INPUT RECORDS ▸
--*--
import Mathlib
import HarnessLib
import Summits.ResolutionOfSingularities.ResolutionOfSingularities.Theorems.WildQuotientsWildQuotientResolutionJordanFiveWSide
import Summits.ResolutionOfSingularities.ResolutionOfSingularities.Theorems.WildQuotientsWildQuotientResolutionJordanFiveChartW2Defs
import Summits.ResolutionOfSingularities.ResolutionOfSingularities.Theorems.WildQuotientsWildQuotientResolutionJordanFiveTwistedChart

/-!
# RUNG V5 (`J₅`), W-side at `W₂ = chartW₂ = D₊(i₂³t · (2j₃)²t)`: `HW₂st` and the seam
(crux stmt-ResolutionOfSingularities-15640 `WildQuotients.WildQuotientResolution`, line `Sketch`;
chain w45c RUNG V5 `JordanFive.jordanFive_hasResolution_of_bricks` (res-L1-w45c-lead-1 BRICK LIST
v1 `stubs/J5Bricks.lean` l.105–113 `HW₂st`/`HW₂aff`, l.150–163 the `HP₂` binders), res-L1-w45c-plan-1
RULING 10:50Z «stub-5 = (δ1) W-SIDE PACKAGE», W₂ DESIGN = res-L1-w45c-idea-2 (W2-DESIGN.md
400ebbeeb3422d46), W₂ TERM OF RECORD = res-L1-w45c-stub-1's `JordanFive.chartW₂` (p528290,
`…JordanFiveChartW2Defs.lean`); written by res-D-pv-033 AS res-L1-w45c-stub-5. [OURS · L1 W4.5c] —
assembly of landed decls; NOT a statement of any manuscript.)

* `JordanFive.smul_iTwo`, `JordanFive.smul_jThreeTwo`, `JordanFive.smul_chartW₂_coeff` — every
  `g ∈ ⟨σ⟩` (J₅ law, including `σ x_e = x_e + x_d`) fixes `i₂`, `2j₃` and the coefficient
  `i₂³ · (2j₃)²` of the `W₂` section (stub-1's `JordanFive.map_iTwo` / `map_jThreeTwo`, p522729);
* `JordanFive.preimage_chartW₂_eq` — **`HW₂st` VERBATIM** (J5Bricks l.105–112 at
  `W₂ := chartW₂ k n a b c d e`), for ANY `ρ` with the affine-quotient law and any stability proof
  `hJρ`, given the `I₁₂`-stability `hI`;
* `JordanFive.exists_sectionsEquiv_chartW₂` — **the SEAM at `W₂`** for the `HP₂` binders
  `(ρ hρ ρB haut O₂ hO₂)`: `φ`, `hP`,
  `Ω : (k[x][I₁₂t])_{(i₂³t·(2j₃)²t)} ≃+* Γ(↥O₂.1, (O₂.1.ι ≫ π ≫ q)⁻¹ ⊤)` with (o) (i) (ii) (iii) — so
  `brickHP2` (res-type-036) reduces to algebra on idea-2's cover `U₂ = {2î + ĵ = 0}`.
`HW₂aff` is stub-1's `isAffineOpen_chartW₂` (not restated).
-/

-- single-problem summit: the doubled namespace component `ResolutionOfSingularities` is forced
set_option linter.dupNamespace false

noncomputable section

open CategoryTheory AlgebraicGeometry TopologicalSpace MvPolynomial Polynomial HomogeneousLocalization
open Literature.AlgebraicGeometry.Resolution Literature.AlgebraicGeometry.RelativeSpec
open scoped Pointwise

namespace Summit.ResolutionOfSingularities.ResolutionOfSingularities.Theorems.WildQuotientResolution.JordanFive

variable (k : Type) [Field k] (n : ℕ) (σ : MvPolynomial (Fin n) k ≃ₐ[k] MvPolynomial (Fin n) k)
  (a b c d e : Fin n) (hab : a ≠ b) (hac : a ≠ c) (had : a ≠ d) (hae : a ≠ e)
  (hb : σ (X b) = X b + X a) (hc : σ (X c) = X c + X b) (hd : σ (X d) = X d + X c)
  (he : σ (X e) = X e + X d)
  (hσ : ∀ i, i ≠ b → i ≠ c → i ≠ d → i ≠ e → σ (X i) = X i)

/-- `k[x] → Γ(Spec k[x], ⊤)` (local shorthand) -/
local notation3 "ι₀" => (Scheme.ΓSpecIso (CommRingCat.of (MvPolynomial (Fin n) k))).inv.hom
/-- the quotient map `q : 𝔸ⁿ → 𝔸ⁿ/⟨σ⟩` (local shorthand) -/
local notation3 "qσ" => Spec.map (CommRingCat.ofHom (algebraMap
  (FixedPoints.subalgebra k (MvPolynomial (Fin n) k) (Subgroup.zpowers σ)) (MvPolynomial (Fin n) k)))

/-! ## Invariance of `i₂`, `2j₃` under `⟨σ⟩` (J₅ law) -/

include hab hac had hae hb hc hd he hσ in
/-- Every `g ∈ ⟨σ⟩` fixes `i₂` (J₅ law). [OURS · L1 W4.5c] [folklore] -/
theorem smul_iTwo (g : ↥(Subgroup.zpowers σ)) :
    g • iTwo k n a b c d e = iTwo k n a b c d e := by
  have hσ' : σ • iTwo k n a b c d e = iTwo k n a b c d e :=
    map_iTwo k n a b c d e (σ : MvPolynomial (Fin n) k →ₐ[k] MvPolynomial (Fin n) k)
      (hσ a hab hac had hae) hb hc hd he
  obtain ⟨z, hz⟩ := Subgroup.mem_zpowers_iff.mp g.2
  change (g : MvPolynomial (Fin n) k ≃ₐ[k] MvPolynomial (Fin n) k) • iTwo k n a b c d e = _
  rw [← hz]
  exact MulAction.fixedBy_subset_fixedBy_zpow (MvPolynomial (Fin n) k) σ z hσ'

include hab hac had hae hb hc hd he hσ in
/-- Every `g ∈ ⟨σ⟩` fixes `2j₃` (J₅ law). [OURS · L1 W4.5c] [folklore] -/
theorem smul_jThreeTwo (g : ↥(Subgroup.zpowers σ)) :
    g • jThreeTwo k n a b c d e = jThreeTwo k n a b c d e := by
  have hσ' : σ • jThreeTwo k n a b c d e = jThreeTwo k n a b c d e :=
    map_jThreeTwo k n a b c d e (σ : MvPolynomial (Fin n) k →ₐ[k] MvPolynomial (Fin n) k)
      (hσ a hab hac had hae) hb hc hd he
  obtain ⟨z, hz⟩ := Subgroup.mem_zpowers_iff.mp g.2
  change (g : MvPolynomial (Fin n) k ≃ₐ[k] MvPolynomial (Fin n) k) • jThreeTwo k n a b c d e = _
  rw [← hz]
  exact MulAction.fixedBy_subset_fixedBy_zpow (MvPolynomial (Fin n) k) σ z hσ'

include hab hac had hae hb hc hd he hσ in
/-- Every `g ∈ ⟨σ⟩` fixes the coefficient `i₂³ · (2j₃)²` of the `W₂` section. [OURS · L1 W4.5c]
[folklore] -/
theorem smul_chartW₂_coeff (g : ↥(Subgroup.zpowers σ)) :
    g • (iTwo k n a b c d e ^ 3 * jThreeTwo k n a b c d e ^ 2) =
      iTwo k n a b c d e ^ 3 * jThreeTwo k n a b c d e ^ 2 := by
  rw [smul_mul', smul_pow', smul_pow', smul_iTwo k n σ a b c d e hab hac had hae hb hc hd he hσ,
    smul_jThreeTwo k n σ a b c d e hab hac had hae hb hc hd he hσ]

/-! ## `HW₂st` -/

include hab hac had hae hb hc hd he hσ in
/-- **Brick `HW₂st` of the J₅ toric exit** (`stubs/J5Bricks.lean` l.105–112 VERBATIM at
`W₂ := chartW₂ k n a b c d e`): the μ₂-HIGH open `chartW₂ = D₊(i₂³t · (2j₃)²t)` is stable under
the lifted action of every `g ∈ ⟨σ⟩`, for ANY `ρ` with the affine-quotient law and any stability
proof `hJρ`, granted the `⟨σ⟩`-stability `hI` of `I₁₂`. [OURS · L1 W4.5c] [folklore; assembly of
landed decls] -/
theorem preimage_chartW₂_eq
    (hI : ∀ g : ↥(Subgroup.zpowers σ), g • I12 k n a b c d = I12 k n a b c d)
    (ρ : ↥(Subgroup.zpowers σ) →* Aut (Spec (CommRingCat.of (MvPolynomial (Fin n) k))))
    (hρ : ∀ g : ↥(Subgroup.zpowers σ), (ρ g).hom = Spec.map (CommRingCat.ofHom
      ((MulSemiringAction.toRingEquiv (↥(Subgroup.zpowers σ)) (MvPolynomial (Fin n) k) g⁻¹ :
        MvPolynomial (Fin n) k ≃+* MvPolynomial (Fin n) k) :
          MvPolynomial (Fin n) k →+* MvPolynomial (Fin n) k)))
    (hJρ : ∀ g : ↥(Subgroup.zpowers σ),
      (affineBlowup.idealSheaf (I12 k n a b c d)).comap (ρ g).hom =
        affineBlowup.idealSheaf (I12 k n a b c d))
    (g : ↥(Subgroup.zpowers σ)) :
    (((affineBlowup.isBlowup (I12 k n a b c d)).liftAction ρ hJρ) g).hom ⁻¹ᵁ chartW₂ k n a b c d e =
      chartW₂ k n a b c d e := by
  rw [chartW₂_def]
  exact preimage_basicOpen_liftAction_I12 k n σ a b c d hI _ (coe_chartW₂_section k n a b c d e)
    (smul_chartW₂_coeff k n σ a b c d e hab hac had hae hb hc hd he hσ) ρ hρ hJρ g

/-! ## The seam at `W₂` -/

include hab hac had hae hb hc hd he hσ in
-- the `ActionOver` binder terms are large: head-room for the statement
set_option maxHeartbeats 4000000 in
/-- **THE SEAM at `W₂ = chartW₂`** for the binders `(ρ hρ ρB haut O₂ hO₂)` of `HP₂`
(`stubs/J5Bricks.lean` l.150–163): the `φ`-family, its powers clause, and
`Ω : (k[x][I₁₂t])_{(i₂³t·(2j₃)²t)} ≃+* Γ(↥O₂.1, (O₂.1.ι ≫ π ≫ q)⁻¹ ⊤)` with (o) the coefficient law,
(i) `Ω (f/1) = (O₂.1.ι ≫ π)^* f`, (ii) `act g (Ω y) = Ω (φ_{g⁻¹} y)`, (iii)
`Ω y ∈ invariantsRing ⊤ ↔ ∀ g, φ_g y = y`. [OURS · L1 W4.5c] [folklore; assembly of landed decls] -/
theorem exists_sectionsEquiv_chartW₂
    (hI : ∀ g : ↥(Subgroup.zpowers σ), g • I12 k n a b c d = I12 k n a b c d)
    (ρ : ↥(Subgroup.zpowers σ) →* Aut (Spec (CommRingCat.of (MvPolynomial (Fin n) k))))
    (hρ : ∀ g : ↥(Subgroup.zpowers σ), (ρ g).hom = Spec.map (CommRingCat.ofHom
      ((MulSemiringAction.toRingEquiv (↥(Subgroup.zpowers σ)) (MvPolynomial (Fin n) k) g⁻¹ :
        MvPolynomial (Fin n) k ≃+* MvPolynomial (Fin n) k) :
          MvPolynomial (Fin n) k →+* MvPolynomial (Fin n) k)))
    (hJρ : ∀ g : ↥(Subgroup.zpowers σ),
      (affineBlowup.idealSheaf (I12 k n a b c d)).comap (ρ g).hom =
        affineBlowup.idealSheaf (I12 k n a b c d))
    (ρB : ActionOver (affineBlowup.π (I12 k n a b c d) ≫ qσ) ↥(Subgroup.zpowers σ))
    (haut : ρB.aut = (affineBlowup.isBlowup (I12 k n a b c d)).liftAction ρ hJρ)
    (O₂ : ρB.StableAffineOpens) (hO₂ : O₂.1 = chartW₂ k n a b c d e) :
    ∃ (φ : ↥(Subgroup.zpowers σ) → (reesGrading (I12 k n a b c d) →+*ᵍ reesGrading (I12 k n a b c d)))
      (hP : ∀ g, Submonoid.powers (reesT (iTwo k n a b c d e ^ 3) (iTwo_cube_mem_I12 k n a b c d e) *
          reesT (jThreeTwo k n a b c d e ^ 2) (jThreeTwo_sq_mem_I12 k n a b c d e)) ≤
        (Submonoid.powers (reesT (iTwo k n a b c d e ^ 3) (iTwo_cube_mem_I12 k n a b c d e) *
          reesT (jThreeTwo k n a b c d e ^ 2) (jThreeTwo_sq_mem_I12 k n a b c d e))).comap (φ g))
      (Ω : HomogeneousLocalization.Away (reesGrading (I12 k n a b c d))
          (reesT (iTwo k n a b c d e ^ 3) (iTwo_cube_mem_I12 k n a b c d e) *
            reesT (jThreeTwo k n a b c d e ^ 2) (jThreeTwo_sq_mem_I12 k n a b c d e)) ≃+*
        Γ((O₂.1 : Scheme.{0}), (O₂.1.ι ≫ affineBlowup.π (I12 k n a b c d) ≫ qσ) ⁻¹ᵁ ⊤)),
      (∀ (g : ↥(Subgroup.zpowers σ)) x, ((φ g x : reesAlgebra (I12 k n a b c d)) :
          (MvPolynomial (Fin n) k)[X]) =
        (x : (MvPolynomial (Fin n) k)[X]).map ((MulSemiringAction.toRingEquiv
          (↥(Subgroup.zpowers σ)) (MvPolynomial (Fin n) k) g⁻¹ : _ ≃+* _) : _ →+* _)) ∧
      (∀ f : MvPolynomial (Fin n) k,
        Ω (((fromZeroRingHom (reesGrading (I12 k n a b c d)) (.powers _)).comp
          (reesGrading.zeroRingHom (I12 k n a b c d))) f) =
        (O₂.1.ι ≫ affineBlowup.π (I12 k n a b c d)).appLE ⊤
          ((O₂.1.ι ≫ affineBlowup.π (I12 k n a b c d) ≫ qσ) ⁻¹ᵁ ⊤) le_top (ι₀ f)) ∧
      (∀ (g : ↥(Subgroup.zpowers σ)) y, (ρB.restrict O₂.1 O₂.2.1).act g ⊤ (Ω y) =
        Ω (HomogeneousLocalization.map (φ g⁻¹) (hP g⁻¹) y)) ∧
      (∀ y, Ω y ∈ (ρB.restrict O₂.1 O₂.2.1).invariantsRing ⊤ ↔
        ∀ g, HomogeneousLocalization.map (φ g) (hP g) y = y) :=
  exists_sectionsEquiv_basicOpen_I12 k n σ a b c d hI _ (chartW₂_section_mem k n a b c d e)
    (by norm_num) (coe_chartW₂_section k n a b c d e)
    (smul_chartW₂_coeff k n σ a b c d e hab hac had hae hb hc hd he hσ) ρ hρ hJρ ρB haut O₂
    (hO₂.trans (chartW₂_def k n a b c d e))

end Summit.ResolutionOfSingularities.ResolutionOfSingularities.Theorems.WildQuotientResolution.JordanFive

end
--*--
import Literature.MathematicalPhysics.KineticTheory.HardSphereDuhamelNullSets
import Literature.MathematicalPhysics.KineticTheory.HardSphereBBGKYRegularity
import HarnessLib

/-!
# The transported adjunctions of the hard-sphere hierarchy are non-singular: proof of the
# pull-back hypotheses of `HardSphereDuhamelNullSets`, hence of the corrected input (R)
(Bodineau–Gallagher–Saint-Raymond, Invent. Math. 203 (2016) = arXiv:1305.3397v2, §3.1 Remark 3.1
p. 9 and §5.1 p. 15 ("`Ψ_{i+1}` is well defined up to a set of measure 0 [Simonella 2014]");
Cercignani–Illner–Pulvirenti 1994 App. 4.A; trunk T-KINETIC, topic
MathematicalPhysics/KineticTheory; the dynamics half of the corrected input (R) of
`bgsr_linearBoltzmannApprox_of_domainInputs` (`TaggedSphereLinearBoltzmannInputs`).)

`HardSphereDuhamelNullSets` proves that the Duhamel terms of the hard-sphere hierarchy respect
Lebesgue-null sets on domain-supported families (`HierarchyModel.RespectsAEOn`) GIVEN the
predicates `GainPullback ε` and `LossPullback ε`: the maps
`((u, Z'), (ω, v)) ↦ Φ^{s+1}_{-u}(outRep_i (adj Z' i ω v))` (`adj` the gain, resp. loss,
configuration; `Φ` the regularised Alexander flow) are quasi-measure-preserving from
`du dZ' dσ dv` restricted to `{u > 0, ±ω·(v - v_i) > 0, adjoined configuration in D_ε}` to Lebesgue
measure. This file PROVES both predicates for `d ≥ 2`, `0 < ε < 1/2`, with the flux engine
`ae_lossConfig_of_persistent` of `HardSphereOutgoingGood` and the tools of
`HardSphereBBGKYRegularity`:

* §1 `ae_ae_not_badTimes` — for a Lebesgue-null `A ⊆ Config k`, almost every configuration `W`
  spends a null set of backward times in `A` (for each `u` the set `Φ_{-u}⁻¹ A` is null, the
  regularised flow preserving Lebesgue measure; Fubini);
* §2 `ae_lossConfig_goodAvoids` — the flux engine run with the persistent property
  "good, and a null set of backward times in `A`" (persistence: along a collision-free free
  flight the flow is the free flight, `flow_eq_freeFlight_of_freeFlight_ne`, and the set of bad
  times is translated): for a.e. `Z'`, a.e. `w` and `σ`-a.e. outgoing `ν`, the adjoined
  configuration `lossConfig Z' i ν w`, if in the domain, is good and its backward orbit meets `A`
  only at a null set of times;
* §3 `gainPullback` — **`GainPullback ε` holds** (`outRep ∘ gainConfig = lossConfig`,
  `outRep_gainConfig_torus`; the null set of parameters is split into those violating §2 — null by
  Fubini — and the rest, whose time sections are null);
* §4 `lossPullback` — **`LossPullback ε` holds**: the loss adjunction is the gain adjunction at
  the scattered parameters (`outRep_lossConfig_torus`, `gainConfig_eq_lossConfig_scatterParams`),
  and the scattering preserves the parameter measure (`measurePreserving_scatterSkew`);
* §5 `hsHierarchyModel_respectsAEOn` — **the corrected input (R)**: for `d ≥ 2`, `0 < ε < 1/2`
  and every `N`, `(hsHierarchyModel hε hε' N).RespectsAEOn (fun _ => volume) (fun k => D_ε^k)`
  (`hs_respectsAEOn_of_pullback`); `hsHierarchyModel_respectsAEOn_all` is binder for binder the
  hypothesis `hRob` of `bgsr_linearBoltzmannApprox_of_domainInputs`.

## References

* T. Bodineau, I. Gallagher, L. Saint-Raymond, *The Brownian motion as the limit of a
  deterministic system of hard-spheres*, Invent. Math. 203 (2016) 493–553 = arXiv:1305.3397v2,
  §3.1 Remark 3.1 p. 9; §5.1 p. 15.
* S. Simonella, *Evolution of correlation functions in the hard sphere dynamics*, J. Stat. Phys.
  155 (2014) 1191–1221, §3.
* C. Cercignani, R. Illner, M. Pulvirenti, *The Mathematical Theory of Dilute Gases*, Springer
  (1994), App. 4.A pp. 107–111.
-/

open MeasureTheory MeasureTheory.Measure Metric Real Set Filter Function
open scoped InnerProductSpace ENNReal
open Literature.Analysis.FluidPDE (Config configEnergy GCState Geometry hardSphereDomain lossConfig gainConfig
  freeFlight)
--*--
ASSIGNED TASK ▸ Your answer should consist of the lines from the line with "import Mathlib" to the line with "400ebbeeb3422d46), W₂ TERM" above, repeated exactly, both ends included.

OUTPUT FOR THIS TASK ▸
import Mathlib
import HarnessLib
import Summits.ResolutionOfSingularities.ResolutionOfSingularities.Theorems.WildQuotientsWildQuotientResolutionJordanFiveWSide
import Summits.ResolutionOfSingularities.ResolutionOfSingularities.Theorems.WildQuotientsWildQuotientResolutionJordanFiveChartW2Defs
import Summits.ResolutionOfSingularities.ResolutionOfSingularities.Theorems.WildQuotientsWildQuotientResolutionJordanFiveTwistedChart

/-!
# RUNG V5 (`J₅`), W-side at `W₂ = chartW₂ = D₊(i₂³t · (2j₃)²t)`: `HW₂st` and the seam
(crux stmt-ResolutionOfSingularities-15640 `WildQuotients.WildQuotientResolution`, line `Sketch`;
chain w45c RUNG V5 `JordanFive.jordanFive_hasResolution_of_bricks` (res-L1-w45c-lead-1 BRICK LIST
v1 `stubs/J5Bricks.lean` l.105–113 `HW₂st`/`HW₂aff`, l.150–163 the `HP₂` binders), res-L1-w45c-plan-1
RULING 10:50Z «stub-5 = (δ1) W-SIDE PACKAGE», W₂ DESIGN = res-L1-w45c-idea-2 (W2-DESIGN.md
400ebbeeb3422d46), W₂ TERM OF RECORD = res-L1-w45c-stub-1's `JordanFive.chartW₂` (p528290,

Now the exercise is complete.